Jane Austen: A Life

Jane Austen: A Life

Moving to Bath and Southampton

In 1801, when Jane was 25, her father retired and moved with his wife and two daughters to Bath. After spending the majority of her life in rural Hampshire, this removal was a great upheaval and a dramatic change of lifestyle for Jane. In Bath, once a stylish spa town but by then past its fashionable best, she attended balls and concerts, and visited the Pump Room and the Theatre Royal. Over the next few years the family also took holidays to Devon and Dorset, where Jane enjoyed coastal walks and sea bathing.

In 1805, Rev Austen died suddenly, leaving his wife and two daughters with a much reduced income. They were forced to rent smaller and less comfortable lodgings, and the following year they moved to Southampton, where they lived with their friend Martha Lloyd and with their brother Frank’s new wife, Mary, whilst Frank himself was away at sea. Money was tight, and the ladies stretched a small income as far as they could.

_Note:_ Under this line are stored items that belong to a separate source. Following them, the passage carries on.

import Summits.Ventures.HodgeRepro2.T5SU11KernelCompositionTwoSidedGlobalAll
import Summits.Ventures.HodgeRepro2.T5SU11KernelPowerSeries

/-!
# The difference of two kernels satisfies the two-sided `Ξ`-bound on the whole quadrant:
`|K_λ(t, s) − K_{λ₂}(t, s)| ≤ C |μ − μ₂| Ξ(t) Ξ(s)/(1 − |μ − μ₂|/(λ₂ − 1)²)`

Row 577's Neumann series `K_λ = Σ_k (μ − μ₂)^k K_{λ₂}^{∘(k+1)}` on the disc `|μ − μ₂| < (λ₂ − 1)²` has the singular kernel `K_{λ₂}`
as its `k = 0` term and, by row 649, every later term globally dominated by `C |μ − μ₂|^k Ξ(t) Ξ(s)/(λ₂ − 1)^{2(k−1)}`. Hence

* `hasSum_kernel_sub_neumann` — `K_λ(t, s) − K_{λ₂}(t, s) = Σ_{n≥0} (μ − μ₂)^{n+1} K_{λ₂}^{∘(n+2)}(t, s)`;
* `exists_abs_kernel_sub_le_mul_sph_one` — **`∃ C > 0, ∀ t, s > 0, |K_λ(t, s) − K_{λ₂}(t, s)| ≤ C Ξ(t) Ξ(s)`** on the disc: the corner
  singularities of two kernels cancel (the kernel counterpart of row 644's cancellation for the decaying solutions), and the
  difference is globally dominated by `Ξ ⊗ Ξ`.

Nothing is claimed about (N).

Blind lane: Mathlib + the HodgeRepro2 prefix only; no sorry; axioms ⊆ {propext, Classical.choice,
Quot.sound}.
-/

namespace Summit.Ventures.HodgeRepro2.T5SU11KernelDifferenceTwoSidedGlobal

open Filter Topology MeasureTheory
open Set (Ioi)
open T5SU11Cartan T5SU11SphericalFunction T5SU11SphericalBounds T5SU11SphericalDecay T5SU11RadialGreenKernel
  T5SU11RadialGreenImproper T5SU11KernelPowerSeries T5SU11KernelCompositionTwoSidedGlobalAll

section measure

variable [MeasurableSpace Circle] [BorelSpace Circle]

variable {lam lam₂ : ℝ} (hlam : 1 < lam) (hlam₂ : 1 < lam₂)

include hlam hlam₂ in
/-- **`K_λ(t, s) − K_{λ₂}(t, s) = Σ_{n≥0} (μ − μ₂)^{n+1} K_{λ₂}^{∘(n+2)}(t, s)`** on the disc `|μ − μ₂| < (λ₂ − 1)²`. -/
theorem hasSum_kernel_sub_neumann (hq : |lam * (lam - 2) - lam₂ * (lam₂ - 2)| < (lam₂ - 1) ^ 2)
    {t s : ℝ} (ht : 0 < t) (hs : 0 < s) :
    HasSum (fun n : ℕ => (lam * (lam - 2) - lam₂ * (lam₂ - 2)) ^ (n + 1)
      * ((greenSolI (fun t => sph lam₂ (hyp t)) (sphDecay lam₂))^[n + 1] (fun r => sphGreenKernel lam₂ r s)) t)
      (sphGreenKernel lam t s - sphGreenKernel lam₂ t s) := by
  have h := hasSum_kernel_neumann hlam hlam₂ hs hq ht
  have h1 := (hasSum_nat_add_iff' 1).mpr h
  simpa only [Finset.sum_range_one, pow_zero, Function.iterate_zero, id_eq, one_mul] using h1

include hlam hlam₂ in
/-- **THE DIFFERENCE OF TWO KERNELS SATISFIES THE TWO-SIDED `Ξ`-BOUND GLOBALLY**: on the disc `|μ − μ₂| < (λ₂ − 1)²`,
`∃ C > 0, ∀ t, s > 0, |K_λ(t, s) − K_{λ₂}(t, s)| ≤ C Ξ(t) Ξ(s)`. -/
theorem exists_abs_kernel_sub_le_mul_sph_one (hq : |lam * (lam - 2) - lam₂ * (lam₂ - 2)| < (lam₂ - 1) ^ 2) :
    ∃ C : ℝ, 0 < C ∧ ∀ t s, 0 < t → 0 < s →
      |sphGreenKernel lam t s - sphGreenKernel lam₂ t s| ≤ C * sph 1 (hyp t) * sph 1 (hyp s) := by
  obtain ⟨C, hC, hC'⟩ := exists_abs_kernel_comp_le_mul_sph_one_all hlam₂
  set q := lam * (lam - 2) - lam₂ * (lam₂ - 2) with hqdef
  set ρ := |q| / (lam₂ - 1) ^ 2 with hρ
  have hμ : 0 < (lam₂ - 1) ^ 2 := by positivity
  have hρ0 : 0 ≤ ρ := div_nonneg (abs_nonneg _) hμ.le
  have hρ1 : ρ < 1 := (div_lt_one hμ).mpr hq
  refine ⟨C * |q| * (1 - ρ)⁻¹ + 1, by positivity, fun t s ht hs => ?_⟩
  have hΞt : 0 < sph 1 (hyp t) := sph_hyp_pos 1 t
  have hΞs : 0 < sph 1 (hyp s) := sph_hyp_pos 1 s
  have hsum := hasSum_kernel_sub_neumann hlam hlam₂ hq ht hs
  -- termwise domination by the geometric series `C |q| Ξ(t) Ξ(s) ρⁿ`
  have hterm : ∀ n : ℕ, |q ^ (n + 1)
      * ((greenSolI (fun t => sph lam₂ (hyp t)) (sphDecay lam₂))^[n + 1] (fun r => sphGreenKernel lam₂ r s)) t|
      ≤ C * |q| * sph 1 (hyp t) * sph 1 (hyp s) * ρ ^ n := by
    intro n
    rw [abs_mul, abs_pow, pow_succ]
    have h := hC' n t s ht hs
    have hqn : 0 ≤ |q| ^ n := pow_nonneg (abs_nonneg _) n
    calc |q| ^ n * |q| * |((greenSolI (fun t => sph lam₂ (hyp t)) (sphDecay lam₂))^[n + 1]
          (fun r => sphGreenKernel lam₂ r s)) t|
        ≤ |q| ^ n * |q| * (C / ((lam₂ - 1) ^ 2) ^ n * sph 1 (hyp t) * sph 1 (hyp s)) :=
          mul_le_mul_of_nonneg_left h (mul_nonneg hqn (abs_nonneg _))
      _ = C * |q| * sph 1 (hyp t) * sph 1 (hyp s) * ρ ^ n := by
          rw [hρ, div_pow]
          field_simp
  have hgeom : Summable (fun n : ℕ => C * |q| * sph 1 (hyp t) * sph 1 (hyp s) * ρ ^ n) :=
    (summable_geometric_of_lt_one hρ0 hρ1).mul_left _
  have habs : Summable (fun n : ℕ => |q ^ (n + 1)
      * ((greenSolI (fun t => sph lam₂ (hyp t)) (sphDecay lam₂))^[n + 1] (fun r => sphGreenKernel lam₂ r s)) t|) :=
    Summable.of_nonneg_of_le (fun n => abs_nonneg _) hterm hgeom
  rw [← hsum.tsum_eq]
  calc |∑' n : ℕ, q ^ (n + 1)
        * ((greenSolI (fun t => sph lam₂ (hyp t)) (sphDecay lam₂))^[n + 1] (fun r => sphGreenKernel lam₂ r s)) t|
      ≤ ∑' n : ℕ, |q ^ (n + 1)
        * ((greenSolI (fun t => sph lam₂ (hyp t)) (sphDecay lam₂))^[n + 1] (fun r => sphGreenKernel lam₂ r s)) t| := by
        have := norm_tsum_le_tsum_norm (f := fun n : ℕ => q ^ (n + 1)
          * ((greenSolI (fun t => sph lam₂ (hyp t)) (sphDecay lam₂))^[n + 1] (fun r => sphGreenKernel lam₂ r s)) t)
          (by simpa only [Real.norm_eq_abs] using habs)
        simpa only [Real.norm_eq_abs] using this
    _ ≤ ∑' n : ℕ, C * |q| * sph 1 (hyp t) * sph 1 (hyp s) * ρ ^ n := Summable.tsum_le_tsum hterm habs hgeom
    _ = C * |q| * sph 1 (hyp t) * sph 1 (hyp s) * (1 - ρ)⁻¹ := by
        rw [tsum_mul_left, tsum_geometric_of_lt_one hρ0 hρ1]
    _ ≤ (C * |q| * (1 - ρ)⁻¹ + 1) * sph 1 (hyp t) * sph 1 (hyp s) := by
        have h1 : 0 < (1 - ρ)⁻¹ := inv_pos.mpr (by linarith)
        nlinarith [mul_pos hΞt hΞs]

end measure

end Summit.Ventures.HodgeRepro2.T5SU11KernelDifferenceTwoSidedGlobal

The eight years they spent in Bath and Southampton, or on long visits to relatives, were an unsettled time, reflected in Jane’s productivity as a writer. Whilst living in Steventon she had completed first drafts of Elinor and Marianne, First Impressions and Susan (later to be published as Sense and Sensibility, Pride and Prejudice and Northanger Abbey respectively); whilst living in Bath she seems only to have worked on The Watsons, a work that she left unfinished. There are many theories to account for this – that she was pining for the countryside, saddened at the loss of her childhood home, hated city life and had no space to write in their relatively cramped lodgings and no time in the busy whirl of her new social life. On the other hand, The Watsons, though unfinished, is one of Austen’s most interesting fictional experiments, introducing a new note of bleak social realism into her writing. Very few of her letters from this period survive, so we can only speculate as to whether the challenges of life at this time stalled her writing or ultimately improved it.